[Saved entries]
==========

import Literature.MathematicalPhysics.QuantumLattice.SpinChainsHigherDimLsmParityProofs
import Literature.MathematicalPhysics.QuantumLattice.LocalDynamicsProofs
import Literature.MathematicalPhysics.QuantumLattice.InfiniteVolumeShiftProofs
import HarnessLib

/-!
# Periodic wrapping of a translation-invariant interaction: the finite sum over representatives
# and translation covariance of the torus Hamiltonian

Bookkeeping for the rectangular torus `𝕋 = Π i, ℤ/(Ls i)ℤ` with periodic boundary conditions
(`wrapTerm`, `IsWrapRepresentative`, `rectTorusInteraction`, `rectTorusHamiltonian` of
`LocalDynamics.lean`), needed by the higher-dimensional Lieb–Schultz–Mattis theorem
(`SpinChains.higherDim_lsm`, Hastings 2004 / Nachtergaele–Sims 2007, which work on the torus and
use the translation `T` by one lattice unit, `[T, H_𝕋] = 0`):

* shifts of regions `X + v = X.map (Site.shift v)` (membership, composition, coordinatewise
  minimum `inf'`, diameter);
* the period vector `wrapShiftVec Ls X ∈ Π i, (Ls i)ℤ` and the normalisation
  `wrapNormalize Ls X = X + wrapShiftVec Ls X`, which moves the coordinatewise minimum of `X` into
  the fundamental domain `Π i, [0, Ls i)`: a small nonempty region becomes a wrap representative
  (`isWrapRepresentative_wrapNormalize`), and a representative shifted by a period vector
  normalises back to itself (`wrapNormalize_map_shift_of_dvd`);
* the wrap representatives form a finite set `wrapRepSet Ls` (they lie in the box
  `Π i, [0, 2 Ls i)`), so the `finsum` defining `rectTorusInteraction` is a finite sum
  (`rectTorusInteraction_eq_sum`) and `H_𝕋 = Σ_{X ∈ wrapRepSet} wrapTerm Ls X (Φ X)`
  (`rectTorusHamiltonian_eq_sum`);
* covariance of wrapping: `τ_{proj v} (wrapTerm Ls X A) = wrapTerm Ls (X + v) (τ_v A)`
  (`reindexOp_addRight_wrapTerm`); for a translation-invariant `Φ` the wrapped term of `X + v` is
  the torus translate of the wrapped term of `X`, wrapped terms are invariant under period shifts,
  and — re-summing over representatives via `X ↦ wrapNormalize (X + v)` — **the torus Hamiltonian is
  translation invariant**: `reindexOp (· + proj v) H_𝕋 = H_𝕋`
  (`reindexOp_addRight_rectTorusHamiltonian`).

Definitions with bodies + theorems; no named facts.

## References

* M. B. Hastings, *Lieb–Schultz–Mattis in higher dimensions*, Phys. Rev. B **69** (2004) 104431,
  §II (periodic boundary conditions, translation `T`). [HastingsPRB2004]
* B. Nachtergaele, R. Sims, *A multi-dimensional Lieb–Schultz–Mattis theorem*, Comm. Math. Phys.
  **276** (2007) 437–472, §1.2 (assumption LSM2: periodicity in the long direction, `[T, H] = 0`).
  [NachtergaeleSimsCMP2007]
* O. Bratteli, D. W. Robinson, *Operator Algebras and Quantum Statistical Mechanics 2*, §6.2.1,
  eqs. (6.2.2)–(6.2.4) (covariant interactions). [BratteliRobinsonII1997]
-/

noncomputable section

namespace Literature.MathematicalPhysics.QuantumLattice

==========

From the records above, quote only the lines running from the line with "and — re-summing" to the line with "B. Hastings, *Lieb–Schultz–Mattis", both lines included.

  and — re-summing over representatives via `X ↦ wrapNormalize (X + v)` — **the torus Hamiltonian is
  translation invariant**: `reindexOp (· + proj v) H_𝕋 = H_𝕋`
  (`reindexOp_addRight_rectTorusHamiltonian`).

Definitions with bodies + theorems; no named facts.

## References

* M. B. Hastings, *Lieb–Schultz–Mattis in higher dimensions*, Phys. Rev. B **69** (2004) 104431,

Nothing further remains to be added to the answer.